import Mathlib
import Literature.MathematicalPhysics.QuantumFieldTheory.Balaban1983to89.B10
import Literature.MathematicalPhysics.QuantumFieldTheory.Balaban1983to89.B13
import Literature.MathematicalPhysics.QuantumFieldTheory.Balaban1983to89.B13Sqrt27
import Literature.MathematicalPhysics.QuantumFieldTheory.Balaban1983to89.B9Thm37Sum
import Literature.MathematicalPhysics.QuantumFieldTheory.Balaban1983to89.Beta.GaussianIntegral

/-!
# `Balaban1983to89.B10LogDet63` — [Balaban1985UV3] (61)–(63) pp. 271–272: the "log Z^{(k)} half" of the inductive
# step — the log-determinant / resolvent calculus of (63) at OPERATOR level, the (61) difference, and the bookkeeping
# *"Summing the expressions with the same localization X"* (p. 262) that turns walk terms into the per-cube shape
# `B13.LogHalfBound`, kernel-checked

T. Bałaban, *Ultraviolet stability of three-dimensional lattice pure gauge field theories*, Commun. Math. Phys. **102**,
255–275 (1985) [Balaban1985UV3] (cell paper B10; PDF `paper:balaban1985-cmp102-uv-stability-3d`, journal page = PDF
page + 254).  Sibling of `…Balaban1983to89.B10` (the typed skeleton of the paper, whose `logdet63_skeleton` is the
ONE-EIGENVALUE identity behind (63)); consumed by the d = 4 cluster-expansion paper through `…Balaban1983to89.B13`
(`B13.LogHalfBound`, the per-LM-cube log Z^{(k)} leaf of [Balaban1988RG2Cluster] p. 21: *"The expansion was
constructed in [16], see the formula (63) there, and the discussion after it"* — [16] = this paper).

v1.1 (DOCFIX of v1 = p179276: the quotations of (23), (25) p. 262 and of the p. 271 paragraph re-checked word by
word against the renders p008/p017 — (23) now printed in full, (25) reads `O(g₀)`, the quadratic form is printed
`⟨A, C*Δ_kCA⟩`; no declaration changed).

CITATION HEADER (lean-in-tree rule).  WHAT IS REPRODUCED, verbatim from the renders of pp. 271–272 [PDF 17–18] and
p. 262 [PDF 8], in the docstrings below: the additional term (61); the Gaussian-integral paragraph of p. 271; display
(63) AS PRINTED together with the cell's recorded reading of its misprints (DIVERGENCE D-adv2-1 / D-b10.2, GAPS
G-adv2-9: in the sentence before (63) the circle is printed `|z| = γ₁` and the cut `[2γ₁, 0]` — (63) itself integrates
over `|z| = 2γ₁`, and the cut is `[−2γ₁, 0]`; the middle term `−½C*Δ_kC` of (63) stands for `−½ log(2γ₁)·Tr I`; a `Tr`
is missing in the last sum); the two paragraphs of p. 272 on the random-walk representation of `G̃₃(x)` and the
cancellation at `U_{k+1} = 1`; the walk-term bound (23) and the sentences *"Summing the expressions with the same
localization X …"*, (25) *"where κ can be arbitrarily large if M₁ is sufficiently large"* of p. 262.

WHAT IS KERNEL-CERTIFIED (theorems about real symmetric matrices, real integrals and finite sums — no object of the
series is constructed):
* §1–§2 — (63) at operator level: for a positive definite real symmetric `T` with every eigenvalue `≤ γ₁` (*"The number
  γ₁ is an upper bound of the positive, bounded operator C*Δ_kC"*),
  `−½ log det T = ½∫₀^{2γ₁} dx Tr(T + xI)⁻¹ − ½ log(2γ₁)·Tr I + Σ_{n≥1} ((−1)ⁿ/2n)(2γ₁)⁻ⁿ Tr Tⁿ`
  (`matrix63`, the series as a `HasSum`: `hasSum_matrix63`; under a form bound `⟨v,Tv⟩ ≤ γ₁‖v‖²`: `matrix63_of_form_le`)
  — i.e. the CORRECTED reading of the printed display is a theorem and the cell's misprint record is confirmed at
  operator level (the one-eigenvalue identity is `B10.logdet63_skeleton` + the logarithmic series, `hasSum_scalar63`);
  the (61) DIFFERENCE of two such expansions with a common `γ₁`, in which the constant `−½ log(2γ₁)·Tr I` cancels
  (`diff61_split`), and — the form in which the x-uniformity question GAPS G-B10-06 (ii) / G-IF-10 is posed — the
  whole-half-line identity `log det T₁ − log det T₀ = ∫₀^∞ [Tr(T₀ + x)⁻¹ − Tr(T₁ + x)⁻¹] dx` with an integrable
  integrand (`diff61_Ioi`); the Gaussian normalisation sentence of p. 271 (*"Its logarithm is equal to a sum of an
  absolute constant, cancelled by the same constant from the second term in (61), and the expression
  ½ log det(C*Δ_kC)⁻¹"*) for the unconstrained Gaussian integral in the variables Ã (`log_gaussian_diff61`, from the
  tree's `Beta.GaussianIntegral.log_integral_exp_neg_half_quadForm`).
* §3 — the LOCALISATION BOOKKEEPING, d-independent and abstract (cubes `Q` with ≤ `Dg` neighbours each, sites `S` with
  ≤ `V` per cube, walks = the tree's `B9Thm37Sum.walksFrom`, an abstract system of localization domains
  `LocDomainSys` with a domain `dom b ω` assigned to each walk term): IF the walk terms obey the printed bound (23) in the
  abstract form `|term b ω| ≤ K·q^{|ω|}·exp(−r d(dom b ω))` on the analyticity space of their domain, and `Dg·q < 1`
  (*"We will use the factor O(M^{−1/2}) to control the sum over random walks"*, [5] p. 410), THEN the regrouped terms
  `Elog X := Σ_n Σ_b Σ_{ω : dom b ω = X} term b ω` obey `B13.LogHalfBound D sp Elog (#cubes) B r` with the SAME rate and
  `B = K·V/(1 − Dg·q)` (`logHalfBound_of_walks`; levels `norm_level_le`, summability `summable_level`, the resummation
  identity `sum_Elog_eq`); the variant with per-step decay only (`logHalfBound_of_walks_linear`, the mechanism of (25));
  the x-integrated version for the first term of (63) (`logHalfBound_integral63`: an x-UNIFORM bound on `[0, 2γ₁]`
  costs exactly the factor `2γ₁`); and the DICHOTOMY of cell GAPS G-B13-12a made structural (`logHalfBound_perSite`):
  the per-cube constant is `(K₀/(1 − Dg·q))·θ·V` when the per-term constant factors as `K₀·θ` — reading (a)
  (`B = A·θ·(LM)^d`) iff the difference terms carry a per-site smallness θ, reading (b) (`B = A·(LM)^d`) otherwise.
  Shape algebra: `logHalfBound_mono/add/smul/sub`.

WHAT IS NOT CERTIFIED (named leaves, hypotheses of the theorems; cell GAPS rows in brackets): that `G̃₃(x)` HAS a
generalized random walk expansion with (23)-type bounds UNIFORM in `x ∈ [0, 2γ₁]` (*"The operator G̃₃(x) has the same
properties as G̃₂, especially it can be represented by a generalized random walk expansion"* — asserted by analogy;
[G-B10-06, G-IF-10]; typed as the hypothesis `G3WalkBound`); the upper bound `γ₁` itself [C-IF-07 (E2), kernel
`B9SectEKernel.form_sandwich_le` under its hypotheses]; which smallness θ the difference terms carry [G-B13-12a,
G-adv5-5]; the elimination of the δ-functions `A = CÃ` ([5] Sect. E) and the local terms `−log det S(V_k^{(k)}, b₀(c))` it
produces (p. 271, (124) [4]); gauge invariance and analyticity of the terms;
the identification of the abstract `LocDomainSys`, cubes, sites and tree length with the paper's (DIVERGENCE F5 —
the instantiation for a window of ℤ^d is `…TreeLengthCubeSystem`).  The weighted-norm algebra of [Balaban1988RG2Cluster]
(2.15)–(2.17) (perturbed inverses localised at the same rate) is the business of the sibling `…B13PerturbativeStep`
and is not duplicated here.  Value = kernel certificate of the printed operator calculus + located leaves, NOT summit
progress; d = 3 in the paper, every statement here is d-independent.

## References
* [Balaban1985UV3] T. Bałaban, Commun. Math. Phys. 102 (1985) 255–275, (23)–(25) p. 262, (61)–(63) pp. 271–272.
* [Balaban1985BackgroundPropagators] T. Bałaban, Commun. Math. Phys. 99 (1985) 389–434 (= [5] of the paper),
  (3.108), (3.156), (3.183)–(3.185), p. 410.
* [Balaban1988RG2Cluster] T. Bałaban, Commun. Math. Phys. 116 (1988) 1–22, p. 21 (the consumer of (63) for d = 4).
-/

noncomputable section

open MeasureTheory Set Filter Matrix Finset
open scoped Real Topology

namespace Literature.MathematicalPhysics.QuantumFieldTheory.Balaban1983to89.B10LogDet63

open Literature.MathematicalPhysics.QuantumFieldTheory.Balaban1983to89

- WHAT THE EXERCISE ASKS: Give back the line containing "(2.15)–(2.17) (perturbed inverses" and all the lines after it through the end of the records, unchanged.

- COMPLETED EXERCISE:
(2.15)–(2.17) (perturbed inverses localised at the same rate) is the business of the sibling `…B13PerturbativeStep`
and is not duplicated here.  Value = kernel certificate of the printed operator calculus + located leaves, NOT summit
progress; d = 3 in the paper, every statement here is d-independent.

## References
* [Balaban1985UV3] T. Bałaban, Commun. Math. Phys. 102 (1985) 255–275, (23)–(25) p. 262, (61)–(63) pp. 271–272.
* [Balaban1985BackgroundPropagators] T. Bałaban, Commun. Math. Phys. 99 (1985) 389–434 (= [5] of the paper),
  (3.108), (3.156), (3.183)–(3.185), p. 410.
* [Balaban1988RG2Cluster] T. Bałaban, Commun. Math. Phys. 116 (1988) 1–22, p. 21 (the consumer of (63) for d = 4).
-/

noncomputable section

open MeasureTheory Set Filter Matrix Finset
open scoped Real Topology

namespace Literature.MathematicalPhysics.QuantumFieldTheory.Balaban1983to89.B10LogDet63

open Literature.MathematicalPhysics.QuantumFieldTheory.Balaban1983to89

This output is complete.